Although it did encourage me to vomit on Mia Hamm as well. I bribed it with a granola bar and the promise of leftover risotto, and it took its patter of villainous invective down to a dull mutter during my meetings. I’m still not above making an appointment with Science to have it removed if it doesn’t straighten up.

Oh, internets, I can’t stay mad at you!

I want to get on with my life, I rilly rilly do, but how can I when there is breaking Zellweger news? It’s bad enough that Britney’s heartburn and upset stomach turned out to be pregnancy. I think Preston is a great name for a baby. This name is shared by the chicken farmer who lived down the road from me during my childhood.

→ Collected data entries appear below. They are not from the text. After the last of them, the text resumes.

/-- **`AD3ProdCell` ON H⊗L2 ⟸ ITS RESIDUAL.**  Heavy pair `ω₁ = {lo₁, hi₁; γ₁}` (`y ≤ qγ₁`), admissible light pair `ω₂ = {lo₂, hi₂; γ₂}`
(`qγ₂ < y`, gated version DEC below `M₂`), both top-affordable, `0 < y < q ≤ 1`.  The product is AD3⁺ at `(y, q, T₁+T₂, M₁+M₂)` provided the
RESIDUAL sub-cell is: a genuine low is present (`2(lo₁+lo₂) < q(T₁+T₂)`) AND the largest low does not pair heavily with the top `hi₁+hi₂`
(`q(T − a) < y(hi₁+hi₂ − a)` for `a = lo₁+lo₂`, or for `a = lo₁+hi₂` when that atom is a low too).  Everything else is `ad3ProdCell_of_minAtoms`
(no low) or `ad3ProdCell_of_lows_heavyTop`.  EXACT CENSUS (arm-3 g121): the residual is 1 848 of 22 760 low-carrying H⊗L2 instances
(59 pair-transport + 1 789 triple), ≈ 1.6 % of all sampled instances; 0 non-AD3⁺. [this work] -/
theorem ad3ProdCell_HL2_of_residual
    (hR : ∀ (y q γ₁ γ₂ : ℝ) (M₁ M₂ lo₁ hi₁ lo₂ hi₂ : ℕ),
      0 < y → y < q → q ≤ 1 →
      lo₁ ≤ hi₁ → hi₁ ≤ M₁ → 0 ≤ γ₁ → γ₁ ≤ 1 → y ≤ q * γ₁ →
      y * (M₁ : ℝ) ≤ q * ((lo₁ : ℝ) + ((hi₁ : ℝ) - lo₁) * γ₁) →
      lo₂ < hi₂ → hi₂ ≤ M₂ → 0 ≤ γ₂ → γ₂ ≤ 1 → q * γ₂ < y →
      y * (M₂ : ℝ) ≤ q * ((lo₂ : ℝ) + ((hi₂ : ℝ) - lo₂) * γ₂) →
      (∀ j', j' < M₂ → DECAt y j' M₂ (gate (fun h => TP[lo₂, hi₂, γ₂, h]) q)) →
      2 * ((lo₁ : ℝ) + lo₂) < q * (((lo₁ : ℝ) + ((hi₁ : ℝ) - lo₁) * γ₁) + ((lo₂ : ℝ) + ((hi₂ : ℝ) - lo₂) * γ₂)) →
      (q * ((((lo₁ : ℝ) + ((hi₁ : ℝ) - lo₁) * γ₁) + ((lo₂ : ℝ) + ((hi₂ : ℝ) - lo₂) * γ₂)) - ((lo₁ : ℝ) + lo₂))
          < y * (((hi₁ : ℝ) + hi₂) - ((lo₁ : ℝ) + lo₂)) ∨
        (2 * ((lo₁ : ℝ) + hi₂) < q * (((lo₁ : ℝ) + ((hi₁ : ℝ) - lo₁) * γ₁) + ((lo₂ : ℝ) + ((hi₂ : ℝ) - lo₂) * γ₂)) ∧
          q * ((((lo₁ : ℝ) + ((hi₁ : ℝ) - lo₁) * γ₁) + ((lo₂ : ℝ) + ((hi₂ : ℝ) - lo₂) * γ₂)) - ((lo₁ : ℝ) + hi₂))
            < y * (((hi₁ : ℝ) + hi₂) - ((lo₁ : ℝ) + hi₂)))) →
      AD3Decomp y q (((lo₁ : ℝ) + ((hi₁ : ℝ) - lo₁) * γ₁) + ((lo₂ : ℝ) + ((hi₂ : ℝ) - lo₂) * γ₂)) (M₁ + M₂)
        (lconv M₁ M₂ (fun h => TP[lo₁, hi₁, γ₁, h]) (fun h => TP[lo₂, hi₂, γ₂, h])))
    (y q γ₁ γ₂ : ℝ) (M₁ M₂ lo₁ hi₁ lo₂ hi₂ : ℕ)
    (hy0 : 0 < y) (hyq : y < q) (hq1 : q ≤ 1)
    (hlohi₁ : lo₁ ≤ hi₁) (hhi₁ : hi₁ ≤ M₁) (hγ₁0 : 0 ≤ γ₁) (hγ₁1 : γ₁ ≤ 1) (hheavy₁ : y ≤ q * γ₁)
    (hta₁ : y * (M₁ : ℝ) ≤ q * ((lo₁ : ℝ) + ((hi₁ : ℝ) - lo₁) * γ₁))
    (hlohi₂ : lo₂ < hi₂) (hhi₂ : hi₂ ≤ M₂) (hγ₂0 : 0 ≤ γ₂) (hγ₂1 : γ₂ ≤ 1) (hlight₂ : q * γ₂ < y)
    (hta₂ : y * (M₂ : ℝ) ≤ q * ((lo₂ : ℝ) + ((hi₂ : ℝ) - lo₂) * γ₂))
    (hD₂ : ∀ j', j' < M₂ → DECAt y j' M₂ (gate (fun h => TP[lo₂, hi₂, γ₂, h]) q)) :
    AD3Decomp y q (((lo₁ : ℝ) + ((hi₁ : ℝ) - lo₁) * γ₁) + ((lo₂ : ℝ) + ((hi₂ : ℝ) - lo₂) * γ₂)) (M₁ + M₂)
      (lconv M₁ M₂ (fun h => TP[lo₁, hi₁, γ₁, h]) (fun h => TP[lo₂, hi₂, γ₂, h])) := by
  have hq0 : 0 < q := hy0.trans hyq
  have hy1 : y < 1 := lt_of_lt_of_le hyq hq1
  -- the two factors as AD3⁺ components
  have h2lo₂ := lightPair_two_lo_ge y q γ₂ M₂ lo₂ hi₂ hy1.le hlohi₂ hhi₂ hγ₂0 hγ₂1 hlight₂ hD₂
  have h₁ : IsAD3Component y q ((lo₁ : ℝ) + ((hi₁ : ℝ) - lo₁) * γ₁) M₁ (fun h => TP[lo₁, hi₁, γ₁, h]) :=
    Or.inl ⟨lo₁, hi₁, γ₁, hlohi₁, hhi₁, hγ₁0, hγ₁1, hheavy₁, rfl, rfl⟩
  have h₂ : IsAD3Component y q ((lo₂ : ℝ) + ((hi₂ : ℝ) - lo₂) * γ₂) M₂ (fun h => TP[lo₂, hi₂, γ₂, h]) :=
    Or.inr (Or.inl ⟨lo₂, hi₂, γ₂, hlohi₂, hhi₂, hγ₂0, hγ₂1, hlight₂, rfl, hD₂, rfl⟩)
  set T : ℝ := ((lo₁ : ℝ) + ((hi₁ : ℝ) - lo₁) * γ₁) + ((lo₂ : ℝ) + ((hi₂ : ℝ) - lo₂) * γ₂) with hT
  -- no low at all
  by_cases hlow : 2 * ((lo₁ : ℝ) + lo₂) < q * T
  swap
  · exact ad3ProdCell_of_minAtoms y q _ _ M₁ M₂ lo₁ lo₂ _ _ hy0 hyq hq1 hta₁ hta₂ h₁ h₂
      (fun i hi => by rcases tp_atom_cases lo₁ hi₁ γ₁ i hi with h | h <;> omega)
      (fun k hk => by rcases tp_atom_cases lo₂ hi₂ γ₂ k hk with h | h <;> omega) (not_lt.1 hlow)
  -- the lows pair heavily with the top, or the residual
  by_cases hA1 : q * (T - ((lo₁ : ℝ) + lo₂)) < y * (((hi₁ : ℝ) + hi₂) - ((lo₁ : ℝ) + lo₂))
  · exact hR y q γ₁ γ₂ M₁ M₂ lo₁ hi₁ lo₂ hi₂ hy0 hyq hq1 hlohi₁ hhi₁ hγ₁0 hγ₁1 hheavy₁ hta₁ hlohi₂ hhi₂ hγ₂0 hγ₂1 hlight₂ hta₂ hD₂
      hlow (Or.inl hA1)
  by_cases hA2 : 2 * ((lo₁ : ℝ) + hi₂) < q * T ∧ q * (T - ((lo₁ : ℝ) + hi₂)) < y * (((hi₁ : ℝ) + hi₂) - ((lo₁ : ℝ) + hi₂))
  · exact hR y q γ₁ γ₂ M₁ M₂ lo₁ hi₁ lo₂ hi₂ hy0 hyq hq1 hlohi₁ hhi₁ hγ₁0 hγ₁1 hheavy₁ hta₁ hlohi₂ hhi₂ hγ₂0 hγ₂1 hlight₂ hta₂ hD₂
      hlow (Or.inr hA2)
  -- heavy-top case
  have hT₁le : (lo₁ : ℝ) + ((hi₁ : ℝ) - lo₁) * γ₁ ≤ hi₁ := by
    have : (lo₁ : ℝ) ≤ hi₁ := by exact_mod_cast hlohi₁
    nlinarith
  refine ad3ProdCell_of_lows_heavyTop y q _ _ M₁ M₂ (hi₁ + hi₂) _ _ hy0 hyq hq1 hta₁ hta₂ h₁ h₂ ?_ ?_
  · intro h hh
    obtain ⟨i, k, hik, hi, hk⟩ := exists_of_lconv_pos M₁ M₂ _ _ (tp_laws M₁ lo₁ hi₁ γ₁ hγ₁0 hγ₁1 hlohi₁ hhi₁).1
      (tp_laws M₂ lo₂ hi₂ γ₂ hγ₂0 hγ₂1 hlohi₂.le hhi₂).1 h hh
    rcases tp_atom_cases lo₁ hi₁ γ₁ i hi with e₁ | e₁ <;> rcases tp_atom_cases lo₂ hi₂ γ₂ k hk with e₂ | e₂ <;> omega
  · intro a ha _ h2a
    obtain ⟨i, k, hik, hi, hk⟩ := exists_of_lconv_pos M₁ M₂ _ _ (tp_laws M₁ lo₁ hi₁ γ₁ hγ₁0 hγ₁1 hlohi₁ hhi₁).1
      (tp_laws M₂ lo₂ hi₂ γ₂ hγ₂0 hγ₂1 hlohi₂.le hhi₂).1 a ha
    push_cast
    rcases tp_atom_cases lo₁ hi₁ γ₁ i hi with e₁ | e₁ <;> rcases tp_atom_cases lo₂ hi₂ γ₂ k hk with e₂ | e₂
    · -- a = lo₁ + lo₂
      have ea : (a : ℝ) = (lo₁ : ℝ) + lo₂ := by rw [← hik, e₁, e₂]; push_cast; ring
      rw [ea]; exact not_lt.1 hA1
    · -- a = lo₁ + hi₂
      have ea : (a : ℝ) = (lo₁ : ℝ) + hi₂ := by rw [← hik, e₁, e₂]; push_cast; ring
      rw [ea] at h2a ⊢
      by_contra hc
      exact hA2 ⟨h2a, not_le.1 hc⟩
    · -- a = hi₁ + lo₂ is never a low: 2hi₁ ≥ qT₁ and 2lo₂ ≥ qT₂
      exfalso
      have ea : (a : ℝ) = (hi₁ : ℝ) + lo₂ := by rw [← hik, e₁, e₂]; push_cast; ring
      rw [ea] at h2a
      have : q * ((lo₁ : ℝ) + ((hi₁ : ℝ) - lo₁) * γ₁) ≤ 2 * (hi₁ : ℝ) := by nlinarith
      linarith
    · -- a = hi₁ + hi₂ likewise
      exfalso
      have ea : (a : ℝ) = (hi₁ : ℝ) + hi₂ := by rw [← hik, e₁, e₂]; push_cast; ring
      rw [ea] at h2a
      have hlh : (lo₂ : ℝ) ≤ hi₂ := by exact_mod_cast hlohi₂.le
      have : q * ((lo₁ : ℝ) + ((hi₁ : ℝ) - lo₁) * γ₁) ≤ 2 * (hi₁ : ℝ) := by nlinarith
      linarith

end LawDec

end Quant

end Summit.CriticalPhenomena.PercolationContinuityZ3.Theorems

La Zell has split up with the man who brought us songs like “She Thinks My Tractor’s Sexy.”  I don’t like to make fun of adults with good intentions who made decisions they now regret, unless they are a part of FEMA. I make terrible decisions all the time. Just ask me how!

In other news, did anyone catch that last issue of BusinessWeek? Woo fucking boy. The “Sleepless Nights” infographic is amazing.

I’m thinking for my next life, I will buy Videodiarrhea.com and just show a web cam day of me doing something boring around the house. Watch me order Tamiflu online. Watch me practice huddling under my desk. Watch me flirt shamelessly with the DHL guy. This will expose the crushing pointlessness of blogs and modern life, and maybe make me some money if I take my top off every hour on the hour.